• _RECORDED DATA_
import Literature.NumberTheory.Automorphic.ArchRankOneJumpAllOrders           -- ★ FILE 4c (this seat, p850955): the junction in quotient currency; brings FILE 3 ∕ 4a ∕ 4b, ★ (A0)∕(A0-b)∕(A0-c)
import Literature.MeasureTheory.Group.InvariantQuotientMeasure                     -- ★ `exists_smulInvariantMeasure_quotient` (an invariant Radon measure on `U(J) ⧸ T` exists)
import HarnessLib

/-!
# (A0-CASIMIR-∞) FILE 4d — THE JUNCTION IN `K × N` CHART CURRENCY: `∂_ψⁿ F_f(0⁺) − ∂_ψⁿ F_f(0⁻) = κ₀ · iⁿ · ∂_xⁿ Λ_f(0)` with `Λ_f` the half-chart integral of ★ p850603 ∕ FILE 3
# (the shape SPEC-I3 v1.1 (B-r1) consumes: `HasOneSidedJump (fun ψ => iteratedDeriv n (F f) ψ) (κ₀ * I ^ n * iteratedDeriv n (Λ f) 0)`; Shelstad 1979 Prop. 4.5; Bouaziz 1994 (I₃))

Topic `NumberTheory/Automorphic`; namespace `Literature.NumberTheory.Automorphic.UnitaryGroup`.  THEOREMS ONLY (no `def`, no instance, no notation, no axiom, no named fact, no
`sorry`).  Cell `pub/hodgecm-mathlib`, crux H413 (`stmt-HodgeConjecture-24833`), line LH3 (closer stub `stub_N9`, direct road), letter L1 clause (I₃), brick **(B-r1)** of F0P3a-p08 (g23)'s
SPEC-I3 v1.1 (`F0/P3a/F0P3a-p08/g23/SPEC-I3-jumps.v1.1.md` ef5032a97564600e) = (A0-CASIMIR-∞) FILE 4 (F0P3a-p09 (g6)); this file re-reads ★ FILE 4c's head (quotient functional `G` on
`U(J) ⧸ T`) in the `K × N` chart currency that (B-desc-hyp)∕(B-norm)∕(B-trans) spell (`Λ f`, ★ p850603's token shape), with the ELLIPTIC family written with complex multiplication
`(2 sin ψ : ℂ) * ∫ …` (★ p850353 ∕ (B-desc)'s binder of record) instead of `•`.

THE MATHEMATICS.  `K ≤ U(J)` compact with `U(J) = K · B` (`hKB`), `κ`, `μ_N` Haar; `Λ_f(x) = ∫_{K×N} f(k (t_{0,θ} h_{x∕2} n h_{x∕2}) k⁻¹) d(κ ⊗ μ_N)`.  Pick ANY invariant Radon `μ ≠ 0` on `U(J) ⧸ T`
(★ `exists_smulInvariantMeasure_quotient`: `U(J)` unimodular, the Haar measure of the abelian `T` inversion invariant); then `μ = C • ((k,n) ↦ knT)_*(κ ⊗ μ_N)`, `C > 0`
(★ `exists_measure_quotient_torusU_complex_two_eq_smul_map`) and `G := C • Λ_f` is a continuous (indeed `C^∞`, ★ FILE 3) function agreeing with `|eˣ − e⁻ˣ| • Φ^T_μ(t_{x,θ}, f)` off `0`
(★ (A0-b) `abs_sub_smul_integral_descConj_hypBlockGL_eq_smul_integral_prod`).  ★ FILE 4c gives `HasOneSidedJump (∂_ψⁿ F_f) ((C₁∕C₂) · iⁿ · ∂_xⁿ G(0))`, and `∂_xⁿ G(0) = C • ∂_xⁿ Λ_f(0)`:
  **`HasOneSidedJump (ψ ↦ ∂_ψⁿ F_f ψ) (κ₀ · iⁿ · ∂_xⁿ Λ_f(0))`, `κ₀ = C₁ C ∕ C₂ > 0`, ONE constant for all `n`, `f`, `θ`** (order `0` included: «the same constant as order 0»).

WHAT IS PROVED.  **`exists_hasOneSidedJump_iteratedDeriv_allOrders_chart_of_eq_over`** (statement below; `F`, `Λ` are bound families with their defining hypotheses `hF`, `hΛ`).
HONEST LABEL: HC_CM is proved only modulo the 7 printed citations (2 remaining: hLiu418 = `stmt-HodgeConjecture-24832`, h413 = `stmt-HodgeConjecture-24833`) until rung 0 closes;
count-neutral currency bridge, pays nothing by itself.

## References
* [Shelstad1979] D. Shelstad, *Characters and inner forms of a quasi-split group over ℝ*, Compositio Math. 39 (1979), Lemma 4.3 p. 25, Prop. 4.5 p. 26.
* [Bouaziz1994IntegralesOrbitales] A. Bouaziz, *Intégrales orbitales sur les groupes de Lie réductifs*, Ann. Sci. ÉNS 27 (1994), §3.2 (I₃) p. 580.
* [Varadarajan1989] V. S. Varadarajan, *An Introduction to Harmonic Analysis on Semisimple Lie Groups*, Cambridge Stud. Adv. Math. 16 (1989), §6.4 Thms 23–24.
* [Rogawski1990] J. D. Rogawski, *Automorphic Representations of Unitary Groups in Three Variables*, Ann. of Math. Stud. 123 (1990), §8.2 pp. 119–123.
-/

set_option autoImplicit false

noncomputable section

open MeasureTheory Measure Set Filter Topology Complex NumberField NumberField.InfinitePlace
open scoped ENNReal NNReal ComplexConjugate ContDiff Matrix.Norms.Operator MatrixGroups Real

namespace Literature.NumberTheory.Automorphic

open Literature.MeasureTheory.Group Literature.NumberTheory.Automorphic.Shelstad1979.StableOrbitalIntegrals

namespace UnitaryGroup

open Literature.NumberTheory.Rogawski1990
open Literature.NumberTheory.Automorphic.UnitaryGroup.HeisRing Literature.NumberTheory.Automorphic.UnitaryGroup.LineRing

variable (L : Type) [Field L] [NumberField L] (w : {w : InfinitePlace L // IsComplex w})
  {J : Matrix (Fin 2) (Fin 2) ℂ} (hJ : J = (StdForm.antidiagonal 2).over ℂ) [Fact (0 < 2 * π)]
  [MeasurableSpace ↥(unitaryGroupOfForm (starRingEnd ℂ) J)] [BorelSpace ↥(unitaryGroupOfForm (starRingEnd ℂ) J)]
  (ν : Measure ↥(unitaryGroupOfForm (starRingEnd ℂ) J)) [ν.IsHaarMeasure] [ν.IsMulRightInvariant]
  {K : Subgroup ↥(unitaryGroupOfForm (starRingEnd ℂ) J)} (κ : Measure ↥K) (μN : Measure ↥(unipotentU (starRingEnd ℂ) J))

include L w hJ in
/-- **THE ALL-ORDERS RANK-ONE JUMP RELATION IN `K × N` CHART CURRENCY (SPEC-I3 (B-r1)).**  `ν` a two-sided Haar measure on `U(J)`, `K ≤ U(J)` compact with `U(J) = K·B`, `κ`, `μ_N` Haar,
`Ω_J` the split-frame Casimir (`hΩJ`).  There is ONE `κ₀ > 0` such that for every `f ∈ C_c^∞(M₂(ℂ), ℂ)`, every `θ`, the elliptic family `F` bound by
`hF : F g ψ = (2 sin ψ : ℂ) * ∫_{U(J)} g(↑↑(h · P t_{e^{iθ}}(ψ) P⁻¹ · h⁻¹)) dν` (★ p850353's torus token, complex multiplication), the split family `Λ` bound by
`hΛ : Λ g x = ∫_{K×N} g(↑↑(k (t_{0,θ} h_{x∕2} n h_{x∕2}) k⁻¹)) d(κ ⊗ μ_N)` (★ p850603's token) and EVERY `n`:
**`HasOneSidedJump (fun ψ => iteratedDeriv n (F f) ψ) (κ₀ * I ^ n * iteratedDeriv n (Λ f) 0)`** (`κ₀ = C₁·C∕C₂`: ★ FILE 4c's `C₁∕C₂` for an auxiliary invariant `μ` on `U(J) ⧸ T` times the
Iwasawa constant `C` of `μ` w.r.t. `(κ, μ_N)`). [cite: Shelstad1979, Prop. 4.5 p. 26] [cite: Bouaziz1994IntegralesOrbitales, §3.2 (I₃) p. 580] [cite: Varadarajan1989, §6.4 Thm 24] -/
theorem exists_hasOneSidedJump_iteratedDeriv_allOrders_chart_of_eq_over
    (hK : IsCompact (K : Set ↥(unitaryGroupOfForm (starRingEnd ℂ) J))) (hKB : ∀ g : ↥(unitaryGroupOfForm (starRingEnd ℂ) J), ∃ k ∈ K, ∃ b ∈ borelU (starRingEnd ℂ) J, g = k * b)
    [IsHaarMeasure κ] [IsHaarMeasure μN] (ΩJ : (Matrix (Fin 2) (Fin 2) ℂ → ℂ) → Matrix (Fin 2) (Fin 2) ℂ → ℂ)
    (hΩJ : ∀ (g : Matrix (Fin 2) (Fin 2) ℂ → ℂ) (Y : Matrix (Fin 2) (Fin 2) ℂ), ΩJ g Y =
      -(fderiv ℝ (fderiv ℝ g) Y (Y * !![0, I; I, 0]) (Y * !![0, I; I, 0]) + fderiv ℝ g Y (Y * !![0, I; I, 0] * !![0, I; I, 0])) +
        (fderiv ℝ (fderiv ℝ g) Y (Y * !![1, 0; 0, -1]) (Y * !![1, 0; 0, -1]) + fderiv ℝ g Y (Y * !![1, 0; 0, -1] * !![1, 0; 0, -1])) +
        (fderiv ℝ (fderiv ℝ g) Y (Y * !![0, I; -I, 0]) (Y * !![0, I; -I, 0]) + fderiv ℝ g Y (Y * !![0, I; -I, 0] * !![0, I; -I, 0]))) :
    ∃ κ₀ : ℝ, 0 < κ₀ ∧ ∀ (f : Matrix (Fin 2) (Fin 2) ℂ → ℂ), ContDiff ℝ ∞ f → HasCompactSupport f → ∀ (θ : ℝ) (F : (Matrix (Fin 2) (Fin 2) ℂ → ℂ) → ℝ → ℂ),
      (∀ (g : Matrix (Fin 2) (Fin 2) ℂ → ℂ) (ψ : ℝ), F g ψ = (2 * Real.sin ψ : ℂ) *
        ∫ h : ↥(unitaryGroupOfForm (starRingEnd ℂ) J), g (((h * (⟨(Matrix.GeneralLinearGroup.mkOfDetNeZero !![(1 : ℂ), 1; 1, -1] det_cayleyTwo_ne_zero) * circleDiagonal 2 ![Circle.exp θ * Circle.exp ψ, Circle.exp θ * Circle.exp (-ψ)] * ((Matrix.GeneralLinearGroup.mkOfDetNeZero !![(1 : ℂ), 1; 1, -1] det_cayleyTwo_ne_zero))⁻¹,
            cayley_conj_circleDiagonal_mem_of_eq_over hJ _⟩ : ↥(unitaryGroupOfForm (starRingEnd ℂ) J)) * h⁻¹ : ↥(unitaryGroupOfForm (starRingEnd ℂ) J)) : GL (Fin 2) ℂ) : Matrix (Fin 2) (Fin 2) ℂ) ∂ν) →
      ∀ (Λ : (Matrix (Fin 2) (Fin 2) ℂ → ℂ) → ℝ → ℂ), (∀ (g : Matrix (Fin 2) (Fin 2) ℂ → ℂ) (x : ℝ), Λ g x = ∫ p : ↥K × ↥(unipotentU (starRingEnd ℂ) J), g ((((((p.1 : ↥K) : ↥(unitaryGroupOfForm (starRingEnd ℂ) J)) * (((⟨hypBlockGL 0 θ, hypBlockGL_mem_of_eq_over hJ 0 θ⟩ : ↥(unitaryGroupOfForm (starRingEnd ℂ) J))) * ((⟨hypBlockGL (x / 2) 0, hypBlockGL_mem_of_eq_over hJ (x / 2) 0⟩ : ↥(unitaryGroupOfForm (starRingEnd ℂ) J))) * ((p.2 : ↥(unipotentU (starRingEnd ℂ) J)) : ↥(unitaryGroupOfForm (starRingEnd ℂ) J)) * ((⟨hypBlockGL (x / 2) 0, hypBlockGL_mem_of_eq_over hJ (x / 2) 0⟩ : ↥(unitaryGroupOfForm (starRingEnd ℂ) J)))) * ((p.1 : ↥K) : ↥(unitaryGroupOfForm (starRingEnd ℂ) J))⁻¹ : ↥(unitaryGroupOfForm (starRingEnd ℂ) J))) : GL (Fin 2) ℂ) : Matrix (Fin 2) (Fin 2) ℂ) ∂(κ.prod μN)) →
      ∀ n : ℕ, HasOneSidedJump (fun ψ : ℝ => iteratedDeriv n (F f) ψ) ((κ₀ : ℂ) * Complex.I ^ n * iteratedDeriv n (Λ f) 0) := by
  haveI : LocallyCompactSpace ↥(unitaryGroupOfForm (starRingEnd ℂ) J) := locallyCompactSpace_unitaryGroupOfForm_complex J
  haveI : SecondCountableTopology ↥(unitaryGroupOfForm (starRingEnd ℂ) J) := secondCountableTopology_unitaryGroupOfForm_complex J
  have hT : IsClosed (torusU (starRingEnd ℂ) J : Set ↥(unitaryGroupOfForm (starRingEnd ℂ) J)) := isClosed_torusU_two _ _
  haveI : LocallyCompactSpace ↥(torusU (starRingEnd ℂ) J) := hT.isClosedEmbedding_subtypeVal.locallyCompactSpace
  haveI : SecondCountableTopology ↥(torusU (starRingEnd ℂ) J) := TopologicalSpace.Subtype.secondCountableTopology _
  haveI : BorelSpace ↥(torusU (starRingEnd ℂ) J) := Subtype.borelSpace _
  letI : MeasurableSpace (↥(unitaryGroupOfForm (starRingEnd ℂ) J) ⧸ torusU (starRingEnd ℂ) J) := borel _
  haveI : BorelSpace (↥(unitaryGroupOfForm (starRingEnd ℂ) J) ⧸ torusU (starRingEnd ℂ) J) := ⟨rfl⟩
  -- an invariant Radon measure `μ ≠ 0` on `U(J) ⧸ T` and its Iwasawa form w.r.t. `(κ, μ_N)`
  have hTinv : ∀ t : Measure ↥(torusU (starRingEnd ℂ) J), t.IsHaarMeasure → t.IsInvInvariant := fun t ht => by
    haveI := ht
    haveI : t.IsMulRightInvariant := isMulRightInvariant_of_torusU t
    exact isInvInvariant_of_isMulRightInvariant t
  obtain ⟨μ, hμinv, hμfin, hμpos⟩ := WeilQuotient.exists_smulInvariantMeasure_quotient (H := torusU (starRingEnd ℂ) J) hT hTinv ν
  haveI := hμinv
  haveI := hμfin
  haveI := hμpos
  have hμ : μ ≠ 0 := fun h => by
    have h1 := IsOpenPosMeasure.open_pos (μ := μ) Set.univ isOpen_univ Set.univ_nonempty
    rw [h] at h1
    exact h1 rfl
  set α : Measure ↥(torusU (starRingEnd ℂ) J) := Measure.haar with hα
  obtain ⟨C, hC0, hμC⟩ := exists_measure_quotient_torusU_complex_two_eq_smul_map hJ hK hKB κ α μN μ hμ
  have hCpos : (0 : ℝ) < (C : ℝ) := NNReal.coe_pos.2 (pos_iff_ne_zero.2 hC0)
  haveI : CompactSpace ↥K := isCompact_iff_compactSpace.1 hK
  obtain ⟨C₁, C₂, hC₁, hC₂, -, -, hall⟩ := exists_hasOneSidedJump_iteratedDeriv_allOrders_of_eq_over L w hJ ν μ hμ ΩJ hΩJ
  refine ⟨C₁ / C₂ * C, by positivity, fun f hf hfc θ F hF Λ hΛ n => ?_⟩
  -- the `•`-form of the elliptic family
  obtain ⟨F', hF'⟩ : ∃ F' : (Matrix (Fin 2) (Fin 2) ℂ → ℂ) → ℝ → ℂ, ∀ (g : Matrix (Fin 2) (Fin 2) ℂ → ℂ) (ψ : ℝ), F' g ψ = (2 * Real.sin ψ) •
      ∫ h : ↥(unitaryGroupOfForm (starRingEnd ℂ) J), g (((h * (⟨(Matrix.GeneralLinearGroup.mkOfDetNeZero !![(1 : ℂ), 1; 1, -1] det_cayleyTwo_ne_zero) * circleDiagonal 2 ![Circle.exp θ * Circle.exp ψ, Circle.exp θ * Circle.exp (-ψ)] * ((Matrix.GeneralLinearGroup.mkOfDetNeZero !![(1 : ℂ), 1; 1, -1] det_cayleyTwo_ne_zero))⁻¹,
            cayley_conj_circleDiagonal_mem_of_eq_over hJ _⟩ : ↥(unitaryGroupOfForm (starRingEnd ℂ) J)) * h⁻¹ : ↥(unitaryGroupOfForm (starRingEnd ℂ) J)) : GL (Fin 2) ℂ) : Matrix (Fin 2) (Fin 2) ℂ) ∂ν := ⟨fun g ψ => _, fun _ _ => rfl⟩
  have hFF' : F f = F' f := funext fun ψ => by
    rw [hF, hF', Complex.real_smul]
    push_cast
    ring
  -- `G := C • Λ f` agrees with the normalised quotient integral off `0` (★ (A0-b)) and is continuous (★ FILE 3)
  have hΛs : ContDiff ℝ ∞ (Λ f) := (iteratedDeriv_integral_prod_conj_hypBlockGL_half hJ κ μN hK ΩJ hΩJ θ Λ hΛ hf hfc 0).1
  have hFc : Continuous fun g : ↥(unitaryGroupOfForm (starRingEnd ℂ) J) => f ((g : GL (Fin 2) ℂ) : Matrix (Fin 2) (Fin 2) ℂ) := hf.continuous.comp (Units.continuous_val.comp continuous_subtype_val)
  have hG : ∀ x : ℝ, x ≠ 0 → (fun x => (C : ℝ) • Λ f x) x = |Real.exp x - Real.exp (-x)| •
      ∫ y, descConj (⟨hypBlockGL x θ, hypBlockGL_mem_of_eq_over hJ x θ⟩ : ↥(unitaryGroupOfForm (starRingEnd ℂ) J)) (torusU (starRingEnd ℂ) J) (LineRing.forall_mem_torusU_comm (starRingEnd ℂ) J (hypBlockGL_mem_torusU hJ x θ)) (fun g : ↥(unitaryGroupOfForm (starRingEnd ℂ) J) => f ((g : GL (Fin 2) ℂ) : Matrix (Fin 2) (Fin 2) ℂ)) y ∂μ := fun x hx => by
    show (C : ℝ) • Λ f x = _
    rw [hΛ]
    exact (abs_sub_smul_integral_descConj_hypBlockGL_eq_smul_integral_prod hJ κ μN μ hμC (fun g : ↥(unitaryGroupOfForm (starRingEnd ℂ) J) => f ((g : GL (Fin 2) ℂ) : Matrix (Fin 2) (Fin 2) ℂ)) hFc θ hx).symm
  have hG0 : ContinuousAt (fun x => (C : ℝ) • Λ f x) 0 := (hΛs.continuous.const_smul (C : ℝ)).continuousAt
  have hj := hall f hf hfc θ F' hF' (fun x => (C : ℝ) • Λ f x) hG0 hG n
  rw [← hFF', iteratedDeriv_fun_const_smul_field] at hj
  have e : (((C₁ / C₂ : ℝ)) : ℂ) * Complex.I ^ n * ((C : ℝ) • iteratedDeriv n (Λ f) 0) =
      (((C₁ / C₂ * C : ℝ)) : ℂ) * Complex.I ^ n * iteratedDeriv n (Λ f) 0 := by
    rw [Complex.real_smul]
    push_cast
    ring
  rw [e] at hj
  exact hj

• _GOAL OF THE EXERCISE_
The answer should be an exact copy of the lines from the first line of the data through the line with "named fact, no" and should contain nothing else.

• _ANSWER TO THIS PROBLEM_
import Literature.NumberTheory.Automorphic.ArchRankOneJumpAllOrders           -- ★ FILE 4c (this seat, p850955): the junction in quotient currency; brings FILE 3 ∕ 4a ∕ 4b, ★ (A0)∕(A0-b)∕(A0-c)
import Literature.MeasureTheory.Group.InvariantQuotientMeasure                     -- ★ `exists_smulInvariantMeasure_quotient` (an invariant Radon measure on `U(J) ⧸ T` exists)
import HarnessLib

/-!
# (A0-CASIMIR-∞) FILE 4d — THE JUNCTION IN `K × N` CHART CURRENCY: `∂_ψⁿ F_f(0⁺) − ∂_ψⁿ F_f(0⁻) = κ₀ · iⁿ · ∂_xⁿ Λ_f(0)` with `Λ_f` the half-chart integral of ★ p850603 ∕ FILE 3
# (the shape SPEC-I3 v1.1 (B-r1) consumes: `HasOneSidedJump (fun ψ => iteratedDeriv n (F f) ψ) (κ₀ * I ^ n * iteratedDeriv n (Λ f) 0)`; Shelstad 1979 Prop. 4.5; Bouaziz 1994 (I₃))

Topic `NumberTheory/Automorphic`; namespace `Literature.NumberTheory.Automorphic.UnitaryGroup`.  THEOREMS ONLY (no `def`, no instance, no notation, no axiom, no named fact, no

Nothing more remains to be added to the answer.